- **Supplied records**:
import Mathlib
import Literature.NumberTheory.LFunctions.Zhang2022.SkeletonPartTwo
import Literature.NumberTheory.LFunctions.Zhang2022.SkeletonAssembly
import Literature.NumberTheory.LFunctions.Zhang2022.SkeletonReductions
import Literature.NumberTheory.LFunctions.Zhang2022.TypedSection11B
import HarnessLib

/-!
# Zhang (2022) §11 p. 65: the `E₂` mean square `ΣΣ𝔠*E₂(ρ,ψ)²ω(ρ) = o(𝔞𝔓)` reduced to Lemma 8.1,
# Proposition 7.1 and a polylogarithmic bound for `S_j`

Topic `Literature/NumberTheory/LFunctions/Zhang2022` (Landau–Siegel audit tree; verdict-neutral).
Y. Zhang, *Discrete mean estimates and the Landau–Siegel zero*, arXiv:2211.02515v1 (2022)
[Zhang2022LandauSiegel], §11 p. 65 (tex L3348–L3352): "By Lemma 11.2, the proof of (11.6) is
reduced to showing that `Σ_{ψ∈Ψ₁}Σ_{ρ∈𝔷(ψ)} 𝔠*(ρ,ψ)E₂(ρ,ψ)²ω(ρ) = o(𝔞𝔓)`. This follows by (8.25),
(8.26) and simple estimates." — **an unrefereed manuscript under adjudication; nothing here asserts
or denies its Theorems 1–2.** The displays "(8.25), (8.26)" do not exist in v1 (§8 ends at (8.24));
the cell (`siegel-zhang`, DAG node `Z22:§11.u027`, typed CLAIM
`Typed.TypedSection11B.Step11u027`, GAP candidate G·11c) reads them as the discrete mean-value
estimate that Lemma 8.1 + Proposition 7.1 provide. This file makes that reading a kernel
implication in two steps (antecedents written inline; discharge seat d36):

* `dmv_of_lemma81_prop71` — Lemma 8.1 and Prop. 7.1 at the admissible pair
  `𝐚 = (χ(n)n^{−iv}1_{n<P₁})_n`, `ā`, together with a bound `|S_j(𝐚₁,𝐚₂)| ≤ K𝓛^B` for all
  sequences admissible for (7.2) with `|a(n)| ≤ 1`, give the DISCRETE MEAN VALUE bound
  `ΣΣ𝔠*(ρ,ψ)|Σ_{n<P₁}χψ(n)n^{−(ρ+iv)}|²ω(ρ) ≤ K′𝓛^{B+9}𝔓`, uniformly in `v ∈ ℝ` (on the critical
  line `A(ā;1−ρ,ψ̄) = conj A(𝐚;ρ,ψ)`, so the left side of Lemma 8.1 is this mean square; the main
  term of Prop. 7.1 is `α⁻¹(½S₁+2S₂+3/2S₃)𝔓`, `α⁻¹ = 𝓛⁹/π`);
* `step11u027_of_dmv` — such a mean-value bound with any exponent `A ≤ 95` gives `Step11u027`:
  `E₂(ρ,ψ)² ≤ 𝓛⁻¹³⁶·2𝓛²⁰∫_{−𝓛²⁰}^{𝓛²⁰}|Σ_{n<P₁}χψ(n)n^{−(ρ+iv)}|²dv` (Cauchy–Schwarz in `v`,
  `0 < ω₁(iv) ≤ 1`), so `ΣΣ𝔠*E₂²ω ≤ 4K𝓛^{A−96}𝔓 = o(𝔞𝔓)` (`𝔞 ≫ 1`);
* `step11u027_of_sjPolylog` — the composition (`B ≤ 86`).

Silent inputs made explicit: Lemma 2.3 and Prop. 2.2 (i) (real non-negative weights `𝔠*ω` at
the zeros, which lie on `σ = 1/2`), `𝔞 ≫ 1`. 0 new facts; standard axioms.

## References

* Y. Zhang, arXiv:2211.02515v1 (2022), §11 p. 65; §7 Prop. 7.1, (7.2); §8 Lemma 8.1.
  [cite: Zhang2022LandauSiegel, §11 p. 65]
-/

noncomputable section

open Complex Real ComplexConjugate MeasureTheory

namespace Literature.NumberTheory.LFunctions.Zhang2022.Section11E2MeanSquare

open Literature.NumberTheory.LFunctions.Zhang2022.Skeleton
open Literature.NumberTheory.LFunctions.Zhang2022.Typed.TypedSection11B

/-! ### Elementary lemmas -/

/-- `log D ≥ 2` once `D ≥ 8`. [folklore] -/
private theorem two_le_log_of_eight_le {D : ℕ} (hD : 8 ≤ D) : 2 ≤ Real.log D := by
  have h8 : (8 : ℝ) ≤ D := by exact_mod_cast hD
  have h2 : (2 : ℝ) ≤ Real.log 8 := by
    rw [Real.le_log_iff_exp_le (by norm_num)]
    have h1 := Real.exp_one_lt_d9
    have h0 := Real.exp_pos 1
    have hsq : Real.exp 2 = Real.exp 1 * Real.exp 1 := by rw [← Real.exp_add]; norm_num
    rw [hsq]
    nlinarith
  exact h2.trans (Real.log_le_log (by norm_num) h8)

/-- `conj (n^m) = n^{conj m}` for a natural number `n`. [folklore] -/
private theorem conj_natCast_cpow (n : ℕ) (m : ℂ) : conj ((n : ℂ) ^ m) = (n : ℂ) ^ conj m := by
  have h := Complex.conj_cpow (n : ℂ) (conj m) (by rw [Complex.natCast_arg]; exact Real.pi_pos.ne)
  rw [Complex.conj_natCast, Complex.conj_conj] at h
  exact h.symm

/-- On the critical line `conj ρ = 1 − ρ`. [folklore] -/
private theorem conj_eq_one_sub {ρ : ℂ} (hρ : ρ.re = 1 / 2) : conj ρ = 1 - ρ := by
  apply Complex.ext
  · simp [hρ]; norm_num
  · simp

/-- **Cauchy–Schwarz on an interval**: `(∫_a^b f)² ≤ (b − a)∫_a^b f²` for `f` continuous, `a ≤ b`.
[folklore] -/
private theorem sq_integral_le {f : ℝ → ℝ} {a b : ℝ} (hab : a ≤ b) (hf : Continuous f) :
    (∫ v in a..b, f v) ^ 2 ≤ (b - a) * ∫ v in a..b, f v ^ 2 := by
  rcases eq_or_lt_of_le hab with rfl | hlt
  · simp
  have hba : 0 < b - a := sub_pos.mpr hlt
  set X : ℝ := ∫ v in a..b, f v with hX
  set m : ℝ := X / (b - a) with hm
  have hfi : IntervalIntegrable f volume a b := hf.intervalIntegrable a b
  have hf2i : IntervalIntegrable (fun v => f v ^ 2) volume a b := (hf.pow 2).intervalIntegrable a b
  have h0 : 0 ≤ ∫ v in a..b, (f v - m) ^ 2 :=
    intervalIntegral.integral_nonneg hab fun v _ => sq_nonneg _
  have hexp : ∫ v in a..b, (f v - m) ^ 2 =
      (∫ v in a..b, f v ^ 2) - 2 * m * X + m ^ 2 * (b - a) := by
    have e : (fun v => (f v - m) ^ 2) = fun v => f v ^ 2 - (2 * m) * f v + m ^ 2 := by
      funext v; ring
    rw [e, intervalIntegral.integral_add (hf2i.sub (hfi.const_mul _)) intervalIntegrable_const,
      intervalIntegral.integral_sub hf2i (hfi.const_mul _), intervalIntegral.integral_const_mul,
      intervalIntegral.integral_const, smul_eq_mul]
    ring
  rw [hexp, hm] at h0
  have key : X ^ 2 / (b - a) ≤ ∫ v in a..b, f v ^ 2 := by
    have : (∫ v in a..b, f v ^ 2) - 2 * (X / (b - a)) * X + (X / (b - a)) ^ 2 * (b - a) =
        (∫ v in a..b, f v ^ 2) - X ^ 2 / (b - a) := by
      field_simp
      ring
    linarith
  rwa [div_le_iff₀ hba, mul_comm] at key

section Main

variable (c' : ℝ) {D : ℕ} [NeZero D] (χ : DirichletCharacter ℂ D) (x : Chr D)

omit [NeZero D] in
/-- An index of the double sum `ΣΣ` of (2.16) is a pair `(ψ, ρ)` with `ψ ∈ Ψ₁`, `ρ ∈ 𝔷(ψ)`.
[cite: Zhang2022LandauSiegel, §2 (2.16)] -/
private theorem mem_idx {i : (_ : Chr D) × ℂ} (hi : i ∈ idx χ) :
    i.1 ∈ PsiOne χ ∧ i.2 ∈ zeroSet D i.1 := by
  rw [idx, Finset.mem_sigma] at hi
  exact ⟨mem_of_mem_finsetOf hi.1, mem_of_mem_finsetOf hi.2⟩

/-! ### The left side of Lemma 8.1 at `(𝐚, conj 𝐚)` on the critical line is a mean square -/

omit [NeZero D] in
/-- **`A(ā;1−ρ,ψ̄) = conj A(𝐚;ρ,ψ)`** on the critical line (`ψ̄ = ψ⁻¹`, `conj ρ = 1 − ρ`).
[cite: Zhang2022LandauSiegel, §8 (8.7)–(8.8)] -/
theorem ApolyBar_conj_eq (a : ℕ → ℂ) {ρ : ℂ} (hρ : ρ.re = 1 / 2) :
    ApolyBar x (fun n => conj (a n)) (1 - ρ) = conj (Apoly x a ρ) := by
  rw [ApolyBar, Apoly, Lemma81.dirPoly_def, Lemma81.dirPoly_def, map_sum]
  refine Finset.sum_congr rfl fun n _ => ?_
  rw [map_mul, map_mul, conj_natCast_cpow, map_neg, conj_eq_one_sub hρ, ← MulChar.star_apply']
  rfl

omit [NeZero D] in
/-- At `(𝐚, conj 𝐚)` and a zero `ρ` on the critical line, the summand of the left side of Lemma 8.1
is `𝔠*(ρ,ψ)|A(𝐚;ρ,ψ)|²ω(ρ)`. [cite: Zhang2022LandauSiegel, §8 Lemma 8.1] -/
theorem lhs81_conj_eq (a : ℕ → ℂ)
    (hre : ∀ i ∈ idx χ, i.2.re = 1 / 2) :
    lhs81 c' χ a (fun n => conj (a n)) =
      ∑ i ∈ idx χ, cstar c' D i.1 i.2 * ((‖Apoly i.1 a i.2‖ ^ 2 : ℝ) : ℂ) * omegaW D i.2 := by
  rw [lhs81]
  refine Finset.sum_congr rfl fun i hi => ?_
  rw [ApolyBar_conj_eq i.1 a (hre i hi)]
  push_cast
  rw [← Complex.mul_conj']
  ring

/-! ### The sequence `𝐚 = (χ(n)n^{−iv}1_{1 ≤ n < P₁})` -/

omit [NeZero D] in
/-- `|χ(n)n^{−iv}1_{1≤n<P₁}| ≤ 1` and the sequence vanishes from `PT⁻²` on (`P₁ < PT⁻²` for
`log D ≥ 2`): it is admissible for (7.2) with `B = 1`. [cite: Zhang2022LandauSiegel, §7 (7.2)] -/
theorem adm72_twist (hD : 2 ≤ Real.log D) (v : ℝ) :
    Adm72 D 1 (fun n : ℕ =>
      if 1 ≤ n ∧ (n : ℝ) < Skeleton.P1 D then χ (n : ZMod D) * (n : ℂ) ^ (-(v * I)) else 0) := by
  refine ⟨fun n => ?_, fun n hn => ?_⟩ <;> dsimp only
  · by_cases h : 1 ≤ n ∧ (n : ℝ) < Skeleton.P1 D
    · rw [if_pos h, norm_mul]
      have hn : 0 < n := h.1
      have h1 : ‖(n : ℂ) ^ (-(v * I))‖ = 1 := by
        rw [Complex.norm_natCast_cpow_of_pos hn]; simp
      rw [h1, mul_one]
      exact DirichletCharacter.norm_le_one _ _
    · rw [if_neg h, norm_zero]; exact zero_le_one
  · rw [if_neg]
    rintro ⟨-, h⟩
    have := P1_lt_P_div_T_sq D hD
    linarith

omit [NeZero D] in
/-- The conjugate sequence is admissible too. [cite: Zhang2022LandauSiegel, §7 (7.2)] -/
theorem adm72_conj {B : ℝ} {a : ℕ → ℂ} (h : Adm72 D B a) : Adm72 D B (fun n => conj (a n)) :=
  ⟨fun n => by
    show ‖conj (a n)‖ ≤ B
    rw [RCLike.norm_conj]; exact h.1 n, fun n hn => by
    show conj (a n) = 0
    rw [h.2 n hn, map_zero]⟩

omit [NeZero D] in
/-- **`A(𝐚;s,ψ) = Σ_{1≤n<P₁} χψ(n)n^{−(s+iv)}`** for `𝐚 = (χ(n)n^{−iv}1_{1≤n<P₁})` (`log D ≥ 2`, so
that `P₁ ≤ PT⁻²`): the Dirichlet polynomial inside `E₂(s,ψ)`. [cite: Zhang2022LandauSiegel, §11 Lemma 11.2] -/
theorem Apoly_twist (hD : 2 ≤ Real.log D) (v : ℝ) (s : ℂ) :
    Apoly x (fun n : ℕ =>
        if 1 ≤ n ∧ (n : ℝ) < Skeleton.P1 D then χ (n : ZMod D) * (n : ℂ) ^ (-(v * I)) else 0) s =
      ∑ n ∈ Finset.Ico 1 ⌈Skeleton.P1 D⌉₊, pc χ x n * (n : ℂ) ^ (-(s + v * I)) := by
  have hsub : Finset.Ico 1 ⌈Skeleton.P1 D⌉₊ ⊆ Finset.range (Nsupp D) := by
    intro n hn
    rw [Finset.mem_Ico] at hn
    exact Finset.mem_range.mpr (lt_of_lt_of_le hn.2 (ceil_P1_le_Nsupp D hD))
  rw [Apoly, Lemma81.dirPoly_def, ← Finset.sum_subset hsub]
  · refine Finset.sum_congr rfl fun n hn => ?_
    rw [Finset.mem_Ico] at hn
    have hcond : 1 ≤ n ∧ (n : ℝ) < Skeleton.P1 D := ⟨hn.1, Nat.lt_ceil.mp hn.2⟩
    have hn0 : (n : ℂ) ≠ 0 := by exact_mod_cast (by omega : n ≠ 0)
    rw [if_pos hcond, pc, show -(s + v * I) = -(v * I) + -s by ring, Complex.cpow_add _ _ hn0]
    ring
  · intro n _ hn
    have h : ¬ (1 ≤ n ∧ (n : ℝ) < Skeleton.P1 D) := by
      rintro ⟨h1, h2⟩
      exact hn (Finset.mem_Ico.mpr ⟨h1, Nat.lt_ceil.mpr h2⟩)
    rw [if_neg h]; ring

- **Exercise**: Return the lines exactly as they stand, please. Start at the top of the material and finish with the line where "square; the main" appears.

- **Solution**:
import Mathlib
import Literature.NumberTheory.LFunctions.Zhang2022.SkeletonPartTwo
import Literature.NumberTheory.LFunctions.Zhang2022.SkeletonAssembly
import Literature.NumberTheory.LFunctions.Zhang2022.SkeletonReductions
import Literature.NumberTheory.LFunctions.Zhang2022.TypedSection11B
import HarnessLib

/-!
# Zhang (2022) §11 p. 65: the `E₂` mean square `ΣΣ𝔠*E₂(ρ,ψ)²ω(ρ) = o(𝔞𝔓)` reduced to Lemma 8.1,
# Proposition 7.1 and a polylogarithmic bound for `S_j`

Topic `Literature/NumberTheory/LFunctions/Zhang2022` (Landau–Siegel audit tree; verdict-neutral).
Y. Zhang, *Discrete mean estimates and the Landau–Siegel zero*, arXiv:2211.02515v1 (2022)
[Zhang2022LandauSiegel], §11 p. 65 (tex L3348–L3352): "By Lemma 11.2, the proof of (11.6) is
reduced to showing that `Σ_{ψ∈Ψ₁}Σ_{ρ∈𝔷(ψ)} 𝔠*(ρ,ψ)E₂(ρ,ψ)²ω(ρ) = o(𝔞𝔓)`. This follows by (8.25),
(8.26) and simple estimates." — **an unrefereed manuscript under adjudication; nothing here asserts
or denies its Theorems 1–2.** The displays "(8.25), (8.26)" do not exist in v1 (§8 ends at (8.24));
the cell (`siegel-zhang`, DAG node `Z22:§11.u027`, typed CLAIM
`Typed.TypedSection11B.Step11u027`, GAP candidate G·11c) reads them as the discrete mean-value
estimate that Lemma 8.1 + Proposition 7.1 provide. This file makes that reading a kernel
implication in two steps (antecedents written inline; discharge seat d36):

* `dmv_of_lemma81_prop71` — Lemma 8.1 and Prop. 7.1 at the admissible pair
  `𝐚 = (χ(n)n^{−iv}1_{n<P₁})_n`, `ā`, together with a bound `|S_j(𝐚₁,𝐚₂)| ≤ K𝓛^B` for all
  sequences admissible for (7.2) with `|a(n)| ≤ 1`, give the DISCRETE MEAN VALUE bound
  `ΣΣ𝔠*(ρ,ψ)|Σ_{n<P₁}χψ(n)n^{−(ρ+iv)}|²ω(ρ) ≤ K′𝓛^{B+9}𝔓`, uniformly in `v ∈ ℝ` (on the critical
  line `A(ā;1−ρ,ψ̄) = conj A(𝐚;ρ,ψ)`, so the left side of Lemma 8.1 is this mean square; the main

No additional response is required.